Excerpted records>
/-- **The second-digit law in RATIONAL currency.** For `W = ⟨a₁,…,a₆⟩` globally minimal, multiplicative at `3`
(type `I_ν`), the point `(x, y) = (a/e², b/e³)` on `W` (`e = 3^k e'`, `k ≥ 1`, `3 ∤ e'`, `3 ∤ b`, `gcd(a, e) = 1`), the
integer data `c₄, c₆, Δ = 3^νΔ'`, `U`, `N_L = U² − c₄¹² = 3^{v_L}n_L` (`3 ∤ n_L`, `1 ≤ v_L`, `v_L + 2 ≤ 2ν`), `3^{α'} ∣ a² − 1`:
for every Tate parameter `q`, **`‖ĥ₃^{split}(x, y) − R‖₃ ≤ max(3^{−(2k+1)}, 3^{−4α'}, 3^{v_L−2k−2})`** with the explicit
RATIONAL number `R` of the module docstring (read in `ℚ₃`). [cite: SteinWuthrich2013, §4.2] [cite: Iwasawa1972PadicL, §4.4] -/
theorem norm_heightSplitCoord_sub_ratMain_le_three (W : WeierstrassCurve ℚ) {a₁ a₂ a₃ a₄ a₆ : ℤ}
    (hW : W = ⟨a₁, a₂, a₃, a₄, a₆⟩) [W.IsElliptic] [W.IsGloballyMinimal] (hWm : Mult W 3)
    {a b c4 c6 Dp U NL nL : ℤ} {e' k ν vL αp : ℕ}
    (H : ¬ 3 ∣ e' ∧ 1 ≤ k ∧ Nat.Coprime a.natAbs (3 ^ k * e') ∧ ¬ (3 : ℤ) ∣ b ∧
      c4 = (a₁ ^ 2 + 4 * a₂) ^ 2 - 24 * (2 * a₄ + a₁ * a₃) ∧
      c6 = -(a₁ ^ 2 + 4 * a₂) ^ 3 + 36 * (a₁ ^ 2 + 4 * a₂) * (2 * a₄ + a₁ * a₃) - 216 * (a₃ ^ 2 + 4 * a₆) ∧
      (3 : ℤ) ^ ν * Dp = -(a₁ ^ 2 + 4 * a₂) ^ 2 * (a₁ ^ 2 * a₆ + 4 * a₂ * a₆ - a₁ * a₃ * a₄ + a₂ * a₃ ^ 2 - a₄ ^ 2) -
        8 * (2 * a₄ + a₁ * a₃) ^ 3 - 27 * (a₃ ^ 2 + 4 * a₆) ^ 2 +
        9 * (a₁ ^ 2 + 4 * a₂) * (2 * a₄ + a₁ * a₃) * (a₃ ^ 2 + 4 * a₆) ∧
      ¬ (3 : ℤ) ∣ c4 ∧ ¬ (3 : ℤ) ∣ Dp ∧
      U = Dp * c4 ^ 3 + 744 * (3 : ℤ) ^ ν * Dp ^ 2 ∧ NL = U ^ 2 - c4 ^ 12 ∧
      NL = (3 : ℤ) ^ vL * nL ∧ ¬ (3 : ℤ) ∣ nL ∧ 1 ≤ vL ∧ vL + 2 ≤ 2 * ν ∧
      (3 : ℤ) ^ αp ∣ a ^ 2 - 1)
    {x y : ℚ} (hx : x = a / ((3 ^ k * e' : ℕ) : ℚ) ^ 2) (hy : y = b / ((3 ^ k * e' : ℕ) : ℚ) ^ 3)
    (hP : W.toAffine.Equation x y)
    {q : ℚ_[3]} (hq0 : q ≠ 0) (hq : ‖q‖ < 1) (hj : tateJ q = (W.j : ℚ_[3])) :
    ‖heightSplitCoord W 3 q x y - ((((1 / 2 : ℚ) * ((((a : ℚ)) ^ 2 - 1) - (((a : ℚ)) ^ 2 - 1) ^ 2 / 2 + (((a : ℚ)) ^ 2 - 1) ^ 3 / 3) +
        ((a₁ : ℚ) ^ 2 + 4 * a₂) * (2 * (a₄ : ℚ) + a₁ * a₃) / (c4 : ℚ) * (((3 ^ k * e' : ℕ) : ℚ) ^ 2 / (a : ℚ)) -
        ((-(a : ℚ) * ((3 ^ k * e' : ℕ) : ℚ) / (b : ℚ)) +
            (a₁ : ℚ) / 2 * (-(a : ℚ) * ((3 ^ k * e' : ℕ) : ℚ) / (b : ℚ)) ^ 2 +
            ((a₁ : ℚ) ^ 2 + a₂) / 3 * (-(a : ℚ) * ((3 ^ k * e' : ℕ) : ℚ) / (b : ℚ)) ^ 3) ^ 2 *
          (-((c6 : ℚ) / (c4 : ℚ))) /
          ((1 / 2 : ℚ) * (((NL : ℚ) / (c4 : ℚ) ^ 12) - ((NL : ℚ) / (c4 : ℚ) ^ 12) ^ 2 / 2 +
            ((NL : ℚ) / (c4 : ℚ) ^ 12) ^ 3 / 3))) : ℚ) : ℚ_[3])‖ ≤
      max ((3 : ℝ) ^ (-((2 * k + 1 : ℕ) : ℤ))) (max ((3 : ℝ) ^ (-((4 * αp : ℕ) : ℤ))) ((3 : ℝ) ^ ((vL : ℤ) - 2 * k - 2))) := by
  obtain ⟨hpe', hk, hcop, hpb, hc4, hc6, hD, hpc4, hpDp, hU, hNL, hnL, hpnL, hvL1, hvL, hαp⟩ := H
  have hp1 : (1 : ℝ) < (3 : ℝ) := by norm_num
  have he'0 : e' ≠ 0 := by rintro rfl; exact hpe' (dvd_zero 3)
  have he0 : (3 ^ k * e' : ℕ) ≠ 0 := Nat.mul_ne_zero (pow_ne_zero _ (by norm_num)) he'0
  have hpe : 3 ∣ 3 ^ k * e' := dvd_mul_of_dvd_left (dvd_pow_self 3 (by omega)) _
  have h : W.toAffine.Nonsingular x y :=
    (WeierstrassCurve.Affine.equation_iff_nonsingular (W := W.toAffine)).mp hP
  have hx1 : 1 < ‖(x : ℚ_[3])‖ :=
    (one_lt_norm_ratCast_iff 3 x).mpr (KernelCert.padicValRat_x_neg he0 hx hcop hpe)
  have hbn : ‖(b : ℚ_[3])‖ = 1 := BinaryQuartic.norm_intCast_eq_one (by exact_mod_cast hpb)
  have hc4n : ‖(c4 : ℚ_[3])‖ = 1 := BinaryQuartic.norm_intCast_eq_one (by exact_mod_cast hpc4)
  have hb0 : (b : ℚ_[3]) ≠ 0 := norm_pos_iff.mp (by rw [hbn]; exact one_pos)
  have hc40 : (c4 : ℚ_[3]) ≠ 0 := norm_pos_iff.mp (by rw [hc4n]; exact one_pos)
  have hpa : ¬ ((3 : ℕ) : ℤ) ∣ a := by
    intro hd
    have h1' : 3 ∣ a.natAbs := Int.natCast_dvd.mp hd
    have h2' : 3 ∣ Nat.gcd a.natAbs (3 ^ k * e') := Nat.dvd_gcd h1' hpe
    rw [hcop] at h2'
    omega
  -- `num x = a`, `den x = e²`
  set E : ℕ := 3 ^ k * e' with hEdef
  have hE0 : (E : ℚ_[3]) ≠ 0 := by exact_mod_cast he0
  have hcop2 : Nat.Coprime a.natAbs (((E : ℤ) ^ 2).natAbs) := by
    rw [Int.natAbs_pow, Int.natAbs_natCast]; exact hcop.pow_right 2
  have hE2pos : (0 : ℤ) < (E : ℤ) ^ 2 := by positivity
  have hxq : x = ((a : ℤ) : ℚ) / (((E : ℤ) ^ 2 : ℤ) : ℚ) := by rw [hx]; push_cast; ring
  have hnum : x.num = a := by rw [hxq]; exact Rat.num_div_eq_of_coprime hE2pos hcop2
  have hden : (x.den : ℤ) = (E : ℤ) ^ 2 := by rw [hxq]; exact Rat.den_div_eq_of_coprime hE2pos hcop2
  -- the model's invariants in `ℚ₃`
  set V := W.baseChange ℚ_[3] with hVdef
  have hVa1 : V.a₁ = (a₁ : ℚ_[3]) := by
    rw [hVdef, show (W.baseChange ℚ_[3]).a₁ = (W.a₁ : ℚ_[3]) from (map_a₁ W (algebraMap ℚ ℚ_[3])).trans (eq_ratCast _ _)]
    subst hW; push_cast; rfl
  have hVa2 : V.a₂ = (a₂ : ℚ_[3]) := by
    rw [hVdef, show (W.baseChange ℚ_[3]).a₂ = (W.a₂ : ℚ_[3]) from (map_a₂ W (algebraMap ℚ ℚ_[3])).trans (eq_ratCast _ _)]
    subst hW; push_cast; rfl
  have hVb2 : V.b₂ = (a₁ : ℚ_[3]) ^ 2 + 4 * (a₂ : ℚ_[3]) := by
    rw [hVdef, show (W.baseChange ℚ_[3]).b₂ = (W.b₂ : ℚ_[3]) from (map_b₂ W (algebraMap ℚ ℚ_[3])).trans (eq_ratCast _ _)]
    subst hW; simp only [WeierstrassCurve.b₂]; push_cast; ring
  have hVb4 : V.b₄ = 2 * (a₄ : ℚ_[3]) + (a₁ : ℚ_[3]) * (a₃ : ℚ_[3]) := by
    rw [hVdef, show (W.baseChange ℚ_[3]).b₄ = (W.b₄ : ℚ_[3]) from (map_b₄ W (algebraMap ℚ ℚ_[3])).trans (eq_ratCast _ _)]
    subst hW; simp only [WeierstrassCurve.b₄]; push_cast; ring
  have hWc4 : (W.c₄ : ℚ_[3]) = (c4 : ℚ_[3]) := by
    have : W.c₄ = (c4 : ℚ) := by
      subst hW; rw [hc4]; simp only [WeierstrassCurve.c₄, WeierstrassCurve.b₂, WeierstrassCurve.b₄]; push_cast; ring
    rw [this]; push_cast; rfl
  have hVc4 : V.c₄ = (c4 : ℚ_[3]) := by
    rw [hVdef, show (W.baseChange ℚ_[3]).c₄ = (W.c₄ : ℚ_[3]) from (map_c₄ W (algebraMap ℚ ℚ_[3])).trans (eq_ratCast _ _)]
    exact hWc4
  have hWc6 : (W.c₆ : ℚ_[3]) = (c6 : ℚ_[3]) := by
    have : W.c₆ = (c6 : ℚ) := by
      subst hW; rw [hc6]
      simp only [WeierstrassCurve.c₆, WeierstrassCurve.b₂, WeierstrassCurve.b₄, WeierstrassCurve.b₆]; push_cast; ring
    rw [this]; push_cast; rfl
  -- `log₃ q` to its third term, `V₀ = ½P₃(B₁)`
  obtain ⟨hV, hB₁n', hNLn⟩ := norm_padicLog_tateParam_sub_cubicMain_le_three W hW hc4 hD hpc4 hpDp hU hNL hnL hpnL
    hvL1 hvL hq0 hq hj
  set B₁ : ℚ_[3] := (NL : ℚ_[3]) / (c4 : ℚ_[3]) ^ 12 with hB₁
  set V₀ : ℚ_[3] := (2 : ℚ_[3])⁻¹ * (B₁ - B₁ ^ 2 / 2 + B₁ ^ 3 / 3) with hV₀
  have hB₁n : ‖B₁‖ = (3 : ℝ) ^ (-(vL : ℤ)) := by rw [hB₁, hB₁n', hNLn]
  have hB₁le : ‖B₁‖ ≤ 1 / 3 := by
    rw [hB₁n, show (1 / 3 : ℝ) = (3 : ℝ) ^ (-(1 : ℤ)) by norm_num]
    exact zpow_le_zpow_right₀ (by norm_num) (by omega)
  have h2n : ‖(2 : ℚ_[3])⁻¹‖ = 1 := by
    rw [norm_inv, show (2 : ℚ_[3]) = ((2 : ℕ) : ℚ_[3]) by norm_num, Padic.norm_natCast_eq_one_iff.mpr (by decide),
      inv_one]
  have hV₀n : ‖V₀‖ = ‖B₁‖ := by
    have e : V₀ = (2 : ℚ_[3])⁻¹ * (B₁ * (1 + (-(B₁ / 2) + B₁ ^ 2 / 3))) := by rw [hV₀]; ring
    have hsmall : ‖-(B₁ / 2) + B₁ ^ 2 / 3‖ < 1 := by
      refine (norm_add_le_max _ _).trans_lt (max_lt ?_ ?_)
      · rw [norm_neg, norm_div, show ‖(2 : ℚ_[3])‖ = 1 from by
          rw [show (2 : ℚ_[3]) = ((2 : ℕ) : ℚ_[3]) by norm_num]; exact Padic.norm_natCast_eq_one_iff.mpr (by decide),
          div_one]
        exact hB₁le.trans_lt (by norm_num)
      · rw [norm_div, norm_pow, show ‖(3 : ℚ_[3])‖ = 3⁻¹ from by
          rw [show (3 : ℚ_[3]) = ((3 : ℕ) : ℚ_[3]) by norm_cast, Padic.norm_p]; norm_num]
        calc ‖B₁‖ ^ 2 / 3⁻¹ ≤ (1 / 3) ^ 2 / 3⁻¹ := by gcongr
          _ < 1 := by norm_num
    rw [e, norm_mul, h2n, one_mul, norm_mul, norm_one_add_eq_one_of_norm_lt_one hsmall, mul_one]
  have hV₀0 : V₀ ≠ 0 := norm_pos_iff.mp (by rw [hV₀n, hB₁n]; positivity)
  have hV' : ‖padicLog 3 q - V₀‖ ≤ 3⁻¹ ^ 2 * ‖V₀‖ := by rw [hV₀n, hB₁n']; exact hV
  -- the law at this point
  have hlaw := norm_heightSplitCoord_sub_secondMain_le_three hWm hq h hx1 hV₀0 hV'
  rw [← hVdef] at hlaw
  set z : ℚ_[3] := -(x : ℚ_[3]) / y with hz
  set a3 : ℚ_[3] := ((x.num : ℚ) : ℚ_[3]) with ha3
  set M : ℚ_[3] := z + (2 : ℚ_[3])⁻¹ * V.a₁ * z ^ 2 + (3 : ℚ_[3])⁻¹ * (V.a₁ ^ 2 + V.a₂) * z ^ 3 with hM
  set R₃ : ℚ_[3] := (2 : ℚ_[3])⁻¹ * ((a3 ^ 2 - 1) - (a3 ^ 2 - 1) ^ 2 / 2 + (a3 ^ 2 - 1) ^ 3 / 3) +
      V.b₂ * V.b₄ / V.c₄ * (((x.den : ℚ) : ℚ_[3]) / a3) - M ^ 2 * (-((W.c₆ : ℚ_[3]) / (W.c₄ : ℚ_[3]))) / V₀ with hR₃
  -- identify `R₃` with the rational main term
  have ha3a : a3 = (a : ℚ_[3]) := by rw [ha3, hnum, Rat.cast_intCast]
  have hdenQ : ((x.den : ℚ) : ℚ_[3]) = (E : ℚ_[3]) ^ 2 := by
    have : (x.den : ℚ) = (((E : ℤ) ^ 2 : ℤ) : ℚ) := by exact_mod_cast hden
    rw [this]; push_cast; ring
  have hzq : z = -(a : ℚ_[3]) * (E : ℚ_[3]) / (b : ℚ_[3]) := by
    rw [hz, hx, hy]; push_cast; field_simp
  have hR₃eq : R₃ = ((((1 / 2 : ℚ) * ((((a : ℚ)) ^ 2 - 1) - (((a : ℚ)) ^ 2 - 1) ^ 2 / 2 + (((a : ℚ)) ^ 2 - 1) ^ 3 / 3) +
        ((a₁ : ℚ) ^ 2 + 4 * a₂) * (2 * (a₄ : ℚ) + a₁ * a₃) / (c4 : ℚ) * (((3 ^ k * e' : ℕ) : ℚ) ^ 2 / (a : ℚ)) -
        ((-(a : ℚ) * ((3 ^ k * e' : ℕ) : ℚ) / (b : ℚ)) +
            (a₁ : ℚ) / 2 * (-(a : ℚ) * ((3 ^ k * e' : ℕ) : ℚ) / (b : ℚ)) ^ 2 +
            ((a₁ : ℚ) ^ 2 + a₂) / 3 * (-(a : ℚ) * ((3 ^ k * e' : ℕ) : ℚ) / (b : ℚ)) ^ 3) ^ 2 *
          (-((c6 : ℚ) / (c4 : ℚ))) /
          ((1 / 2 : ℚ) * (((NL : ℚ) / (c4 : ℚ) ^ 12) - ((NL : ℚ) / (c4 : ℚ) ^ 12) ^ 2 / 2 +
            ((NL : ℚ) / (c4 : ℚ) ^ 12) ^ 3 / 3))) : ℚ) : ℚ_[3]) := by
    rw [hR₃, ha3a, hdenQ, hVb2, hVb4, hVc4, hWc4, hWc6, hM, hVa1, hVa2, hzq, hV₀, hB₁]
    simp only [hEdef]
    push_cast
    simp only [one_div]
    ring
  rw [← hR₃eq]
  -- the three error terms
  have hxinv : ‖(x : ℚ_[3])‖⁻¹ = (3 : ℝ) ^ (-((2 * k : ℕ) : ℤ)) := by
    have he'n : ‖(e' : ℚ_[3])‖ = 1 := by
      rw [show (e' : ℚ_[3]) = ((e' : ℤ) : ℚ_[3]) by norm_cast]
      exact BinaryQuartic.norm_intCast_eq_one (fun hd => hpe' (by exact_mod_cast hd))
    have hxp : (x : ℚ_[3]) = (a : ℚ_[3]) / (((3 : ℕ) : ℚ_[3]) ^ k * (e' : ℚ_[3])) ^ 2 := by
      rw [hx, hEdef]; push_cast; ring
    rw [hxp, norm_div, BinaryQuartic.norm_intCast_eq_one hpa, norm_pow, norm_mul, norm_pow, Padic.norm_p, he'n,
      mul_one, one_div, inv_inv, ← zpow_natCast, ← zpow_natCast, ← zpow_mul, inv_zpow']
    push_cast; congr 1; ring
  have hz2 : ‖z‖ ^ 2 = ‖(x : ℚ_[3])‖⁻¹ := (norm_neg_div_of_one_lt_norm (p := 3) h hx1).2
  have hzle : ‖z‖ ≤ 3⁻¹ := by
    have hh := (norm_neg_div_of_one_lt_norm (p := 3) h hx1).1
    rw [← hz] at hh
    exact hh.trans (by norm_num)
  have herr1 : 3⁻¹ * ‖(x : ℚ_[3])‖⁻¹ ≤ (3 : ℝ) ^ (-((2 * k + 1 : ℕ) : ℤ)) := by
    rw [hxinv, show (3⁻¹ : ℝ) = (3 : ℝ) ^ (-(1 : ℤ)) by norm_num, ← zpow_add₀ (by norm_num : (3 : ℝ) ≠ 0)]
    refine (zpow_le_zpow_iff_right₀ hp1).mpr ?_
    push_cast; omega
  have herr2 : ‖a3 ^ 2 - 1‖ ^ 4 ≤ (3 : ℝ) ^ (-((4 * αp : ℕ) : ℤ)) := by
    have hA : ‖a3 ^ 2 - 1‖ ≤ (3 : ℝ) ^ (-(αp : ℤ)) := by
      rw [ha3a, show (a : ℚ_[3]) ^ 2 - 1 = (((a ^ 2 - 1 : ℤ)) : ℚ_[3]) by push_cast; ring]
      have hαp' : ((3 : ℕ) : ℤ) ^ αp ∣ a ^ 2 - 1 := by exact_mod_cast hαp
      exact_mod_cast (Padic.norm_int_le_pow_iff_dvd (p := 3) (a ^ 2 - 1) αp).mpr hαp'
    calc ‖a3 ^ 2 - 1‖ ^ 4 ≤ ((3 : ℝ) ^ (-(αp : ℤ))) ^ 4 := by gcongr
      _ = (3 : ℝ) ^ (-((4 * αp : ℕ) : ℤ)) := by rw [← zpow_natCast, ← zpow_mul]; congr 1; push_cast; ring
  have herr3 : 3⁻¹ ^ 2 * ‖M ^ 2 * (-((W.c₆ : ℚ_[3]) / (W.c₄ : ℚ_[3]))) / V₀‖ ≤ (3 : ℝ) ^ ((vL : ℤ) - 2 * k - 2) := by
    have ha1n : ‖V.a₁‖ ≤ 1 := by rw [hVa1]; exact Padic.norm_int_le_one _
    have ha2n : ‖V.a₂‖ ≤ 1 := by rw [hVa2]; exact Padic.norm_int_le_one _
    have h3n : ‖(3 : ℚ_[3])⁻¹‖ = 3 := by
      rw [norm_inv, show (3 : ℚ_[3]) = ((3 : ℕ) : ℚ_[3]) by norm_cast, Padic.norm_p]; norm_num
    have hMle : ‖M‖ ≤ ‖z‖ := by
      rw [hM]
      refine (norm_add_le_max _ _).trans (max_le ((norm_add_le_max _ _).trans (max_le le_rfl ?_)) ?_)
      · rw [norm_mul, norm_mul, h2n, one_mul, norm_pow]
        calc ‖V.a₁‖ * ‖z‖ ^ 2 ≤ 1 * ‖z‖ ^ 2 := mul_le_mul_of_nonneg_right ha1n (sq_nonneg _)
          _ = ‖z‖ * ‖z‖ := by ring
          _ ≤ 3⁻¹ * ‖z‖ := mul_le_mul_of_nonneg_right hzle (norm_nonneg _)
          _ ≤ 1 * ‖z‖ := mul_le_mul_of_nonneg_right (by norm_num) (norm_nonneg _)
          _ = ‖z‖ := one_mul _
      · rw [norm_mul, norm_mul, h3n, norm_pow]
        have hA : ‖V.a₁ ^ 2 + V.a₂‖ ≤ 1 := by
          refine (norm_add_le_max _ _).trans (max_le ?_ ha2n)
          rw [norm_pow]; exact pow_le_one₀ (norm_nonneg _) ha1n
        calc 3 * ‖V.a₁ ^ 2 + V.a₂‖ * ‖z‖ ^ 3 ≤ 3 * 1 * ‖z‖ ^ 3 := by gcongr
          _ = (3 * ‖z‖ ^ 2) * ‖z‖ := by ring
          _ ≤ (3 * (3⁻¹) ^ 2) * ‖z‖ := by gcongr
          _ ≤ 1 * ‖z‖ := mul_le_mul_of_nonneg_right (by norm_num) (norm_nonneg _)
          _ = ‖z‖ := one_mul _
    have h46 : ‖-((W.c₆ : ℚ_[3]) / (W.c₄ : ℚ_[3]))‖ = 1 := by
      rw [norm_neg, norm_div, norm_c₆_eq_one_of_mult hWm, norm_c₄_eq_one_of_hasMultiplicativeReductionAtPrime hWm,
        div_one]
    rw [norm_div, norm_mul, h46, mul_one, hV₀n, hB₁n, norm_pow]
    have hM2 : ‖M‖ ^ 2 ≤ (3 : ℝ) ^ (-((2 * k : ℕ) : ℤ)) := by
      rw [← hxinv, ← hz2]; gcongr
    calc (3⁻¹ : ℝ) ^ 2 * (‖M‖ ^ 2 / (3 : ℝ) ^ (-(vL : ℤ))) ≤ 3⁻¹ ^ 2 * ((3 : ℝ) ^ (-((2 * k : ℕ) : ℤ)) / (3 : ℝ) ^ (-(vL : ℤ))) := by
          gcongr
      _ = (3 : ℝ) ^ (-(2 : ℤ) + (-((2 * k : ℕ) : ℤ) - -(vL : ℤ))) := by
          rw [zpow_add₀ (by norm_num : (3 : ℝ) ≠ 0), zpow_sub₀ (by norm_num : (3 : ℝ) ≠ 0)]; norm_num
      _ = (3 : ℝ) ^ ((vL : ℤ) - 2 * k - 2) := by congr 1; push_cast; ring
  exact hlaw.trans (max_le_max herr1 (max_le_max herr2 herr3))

Directions> Return, exactly, the lines from the first line of the records above to the line containing "(hj : tateJ", both included.

Solution to this task>
/-- **The second-digit law in RATIONAL currency.** For `W = ⟨a₁,…,a₆⟩` globally minimal, multiplicative at `3`
(type `I_ν`), the point `(x, y) = (a/e², b/e³)` on `W` (`e = 3^k e'`, `k ≥ 1`, `3 ∤ e'`, `3 ∤ b`, `gcd(a, e) = 1`), the
integer data `c₄, c₆, Δ = 3^νΔ'`, `U`, `N_L = U² − c₄¹² = 3^{v_L}n_L` (`3 ∤ n_L`, `1 ≤ v_L`, `v_L + 2 ≤ 2ν`), `3^{α'} ∣ a² − 1`:
for every Tate parameter `q`, **`‖ĥ₃^{split}(x, y) − R‖₃ ≤ max(3^{−(2k+1)}, 3^{−4α'}, 3^{v_L−2k−2})`** with the explicit
RATIONAL number `R` of the module docstring (read in `ℚ₃`). [cite: SteinWuthrich2013, §4.2] [cite: Iwasawa1972PadicL, §4.4] -/
theorem norm_heightSplitCoord_sub_ratMain_le_three (W : WeierstrassCurve ℚ) {a₁ a₂ a₃ a₄ a₆ : ℤ}
    (hW : W = ⟨a₁, a₂, a₃, a₄, a₆⟩) [W.IsElliptic] [W.IsGloballyMinimal] (hWm : Mult W 3)
    {a b c4 c6 Dp U NL nL : ℤ} {e' k ν vL αp : ℕ}
    (H : ¬ 3 ∣ e' ∧ 1 ≤ k ∧ Nat.Coprime a.natAbs (3 ^ k * e') ∧ ¬ (3 : ℤ) ∣ b ∧
      c4 = (a₁ ^ 2 + 4 * a₂) ^ 2 - 24 * (2 * a₄ + a₁ * a₃) ∧
      c6 = -(a₁ ^ 2 + 4 * a₂) ^ 3 + 36 * (a₁ ^ 2 + 4 * a₂) * (2 * a₄ + a₁ * a₃) - 216 * (a₃ ^ 2 + 4 * a₆) ∧
      (3 : ℤ) ^ ν * Dp = -(a₁ ^ 2 + 4 * a₂) ^ 2 * (a₁ ^ 2 * a₆ + 4 * a₂ * a₆ - a₁ * a₃ * a₄ + a₂ * a₃ ^ 2 - a₄ ^ 2) -
        8 * (2 * a₄ + a₁ * a₃) ^ 3 - 27 * (a₃ ^ 2 + 4 * a₆) ^ 2 +
        9 * (a₁ ^ 2 + 4 * a₂) * (2 * a₄ + a₁ * a₃) * (a₃ ^ 2 + 4 * a₆) ∧
      ¬ (3 : ℤ) ∣ c4 ∧ ¬ (3 : ℤ) ∣ Dp ∧
      U = Dp * c4 ^ 3 + 744 * (3 : ℤ) ^ ν * Dp ^ 2 ∧ NL = U ^ 2 - c4 ^ 12 ∧
      NL = (3 : ℤ) ^ vL * nL ∧ ¬ (3 : ℤ) ∣ nL ∧ 1 ≤ vL ∧ vL + 2 ≤ 2 * ν ∧
      (3 : ℤ) ^ αp ∣ a ^ 2 - 1)
    {x y : ℚ} (hx : x = a / ((3 ^ k * e' : ℕ) : ℚ) ^ 2) (hy : y = b / ((3 ^ k * e' : ℕ) : ℚ) ^ 3)
    (hP : W.toAffine.Equation x y)
    {q : ℚ_[3]} (hq0 : q ≠ 0) (hq : ‖q‖ < 1) (hj : tateJ q = (W.j : ℚ_[3])) :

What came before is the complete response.